BeautifulSoup4解析html

时间:2014-08-07 21:11:10

标签: python html parsing beautifulsoup

我需要从这个网站上获取所有高中名字以及他们的城市。使用BeautifulSoup4。我在下面添加了无工作代码。非常感谢。

http://en.wikipedia.org/wiki/List_of_high_schools_in_Texas

import urllib2
bs4 import BeautifulSoup

opener = urllib2.build_opener()
opener.addheaders = [('User-again','Mozilla/5.0' ) ]

url = ("http://en.wikipedia.org/wiki/List_of_high_schools_in_Texas")

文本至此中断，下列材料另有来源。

/-!
# BalabanUVNodes ∕ N27 = binder B5 AT THE RECORD, XLII — N27 AT THE ε-SMALL FIELDS ON THE GENERATED HISTORY, STAGE 13: XL's junctions at the admissible reading whose towers
# are node00-def-W1's GENERATED run towers `runTowers (k ↦ toClusterTower (G F θ k))`, whose tables are dag-n18-d's PLAQUETTE-SMALL tables `{V | PlaqSmall (a F θ₁₂ k) V}` read at
# the parent tuple `θ₁₂ := θ.toStage12Params` (the thresholds `a` and their side conditions `ha` ∕ `hstep` ∕ `hguard` are Stage-12-keyed, as landed), and whose transport is the
# transport of record `transportRaw F k (avOfRecord F N (k+1) 0)` with its clause a THEOREM (`admTransport_plaqSmall_sharp`, [B7] Prop. 1 by name) — N18 from THE END's data there
# (dag-n18-d ₁₃ module 18 `s_N18_rRec₁₃_readingAdm_of_envelope_bound238_pin`, generic in towers ∕ tables ∕ transport, instantiated here; closed form `n18At_u3OfRecord₁₃_readingAdm_iff`),
# N22 from N18 in dag-n22-e's ₁₃ SCHEMA currency (8b″ `…N22AtGeneratedHistory13`: `s_N22_readingOfRecord₁₃(On)_gen_of_s_N18_schemasBelow` — the steps `m < k` ∕ levels `j ≤ k`
# package), N17 by dag-n17-a, N16 from `InEndRegime ∧ LeafSlot` (dag-n16-e module 19); the ₁₃ twin of module XXXIII
# (cell `pub-ymgap`, HUMAN RULING D-0062 Track A, R134 seat `pub-ymgap-dag-n27-c` (s2) gen 6; `--supports stmt-QuantumFields-19912 --as helper` — K3‴ `SpineGivenEndpointR13`;
# COUNT-NEUTRAL; `N`-generic, regime-generic, NO Theses import, restate-immune; 0 `def`, 0 `sorry`; the route-facing `N = 2` line is XXXVII §4 `spineGivenEndpointR13_of_spine_rec13COn`
# applied to §2 at `Rg :=` the item's guard, by hand at the call site)

THE READING.  `readingOfRecord₁₃ (fun F θ ↦ ReadingData.ofRecordAdm F θ.τ9.M N (runTowers fun k ↦ toClusterTower (G F θ k)) (fun k j _ ↦ (ι·, 0) '' {V | PlaqSmall (a F θ.toStage12Params k) V})
(gauge F θ) (hg F θ) (fun k ↦ transportRaw F k (avOfRecord F N (k+1) 0)) (admTransport_plaqSmall_sharp a ha hstep hguard F θ.toStage12Params) (li F θ)) ℓ₃ ne2 ne1` — generator `G`, gauges,
letters `li`, `ne2`, `ne1` read off the Stage-13 tuple; thresholds through the parent tuple.

FIELD-BY-FIELD (differences to XLI only).
* N18 — §1: dag-n18-d module 18 `s_N18_rRec₁₃_readingAdm_of_envelope_bound238_pin` at `hpin := readingOfRecord₁₃_u3 …`, its hypothesis VERBATIM at these towers ∕ tables ∕ transport:
  THE END's data (i) over the carriers of the admissible level pairing of the plaquette-small tables (step models `Mb b`, `locE` read-out action, L01–L03 ∕ L07–L09* on the window,
  numerals) and (ii) `SpRestr` ∕ `AnalyticH` ∕ the (2.38) envelope `Bound238` of the GENERATED towers at every step ON THE PLAQUETTE-SMALL TABLES, both runs, letters dominating;
  §2: closed form at θ for the generated towers' (2.13) terms with the transport of record, over gauge fields with `PlaqSmall (a F θ.toStage12Params (k+1)) U` (`mem_image_ofBackgroundC_iff`).
* N22 — ELIMINATED given N18 in the SCHEMA currency (8b″): per admissible tuple (in the regime at §2) and run length `k`, `∃ Dk Adm` — `Dk` open, conjugation-symmetric, ⊇ the closed
  `li.r`-discs about `]0, θ.γ]`; admissible older-term classes along `recTerm (G F θ k)`; (A-last)ₘ ∕ (A-prop)ₘ for the steps `m < k` on the plaquette-small table; the complex sup letter
  `‖recTerm (G F θ k) (g[i ↦ z]) j X φ‖ ≤ li.A·li.μ^{j−1−i}·e^{−li.κ d_j(X)}` for `z ∈ Dk`, `i < j ≤ k`, `φ` a reading of an ε-small field — plus eleven numerals.  NO junk pin, NO
  coherence clause, NO readings clause.
* N14, N15, N16, N17 (eliminated), (D4), spine side — as XL ∕ XLI.

WHAT THIS MODULE PROVES ([bookkeeping]; each theorem ONE application of XL `spine_rec13C(On)_at_readingOfRecord₁₃` with the producers' theorems in the slots).
* §1 `spine_rec13C_at_epsSmallFieldsGen₁₃_of_envelope_bound238` — canonical home ⇒ `Spine ₁₃C`.
* §2 `spine_rec13COn_at_epsSmallFieldsGen₁₃` — regime home, any `Rg` ⇒ `Spine` at `IsRecordOfRecord₁₃COn F N Rg`; at `Rg := Node00.unityNondeg₁₃ 2` = THE ITEM (XXXVII §4).

HONEST FRAMING.  COUNT-NEUTRAL kernel bookkeeping BY NAME at a COMPOSITE node; every node estimate is a DISPLAYED hypothesis or a producer's displayed hypothesis carried
verbatim; the generator `G` is DATA (INHABITATION IS NOT CONTENT — dag-n22-e `genSchemas_nonvacuous`; a discharge names Bałaban's (2.14)–(2.26) generator), positive thresholds make
the tables inhabited; whether Bałaban's generated terms satisfy the schemas ∕ `AnalyticH` ∕ `Bound238` on the ε-small tables is asserted NOWHERE here; no inhabitant of any record
class is claimed (K0‴ `Record13Inhabited`, stmt-QuantumFields-19909, open); nothing of Bałaban's asserted or instantiated; NE1′–NE9 ∕ NE7 ∕ NE7b ∕ NE7c are NOT PRINTED for d = 4
and NOT PROVED; N27 NOT discharged, K3‴ NOT claimed; counts UNMOVED (typed 28∕28 · discharged 5∕27, A 5∕28); one finite four-torus programme at fixed `ε` — NOT ℝ⁴, NOT
infinite volume, NOT OS, NOT a mass gap, NOT Clay.  General-`N` throughout.  No decl below carries a cite tag.
-/

noncomputable section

ourUrl = opener.open(url).read()

soup = BeautifulSoup(ourUrl)

print get_text(soup.find_all('il')) 

! [html](http://i1074.photobucket.com/albums/w402/phillipjones2/Screenshot2014-08-07at53445PM_zpsebe195cb.png

1 个答案:

答案 0 :(得分:1)

您的计划中有很多错误。以下是一个有用的工作,可以作为额外优化的基础。

import requests # much better than using urllib2
from bs4 import BeautifulSoup # you forgot the `from`

url = "http://en.wikipedia.org/wiki/List_of_high_schools_in_Texas" 
# you don't need () around it
r = requests.get(url) 
# does everything all at once, no need to call `opener` and `read()`
contents = r.text # get the HTML contents of the page

soup = BeautifulSoup(contents)
for item in soup.find_all('li'): # 'li' and 'il' are different things...
    print item.get_text()        # you need to iterate over all the elements
                                 # found by `find_all()`

就是这样。这将为您提供页面上每个<li>...</li>项目的文本。正如您在运行程序时所看到的那样,有许多不相关的结果,例如目录,左侧的菜单项,页脚等。我将其留给你要弄清楚如何只获得学校的名字,并将县名和其他名称分开。

作为参考,请仔细阅读BS docs。他们会回答你的很多问题。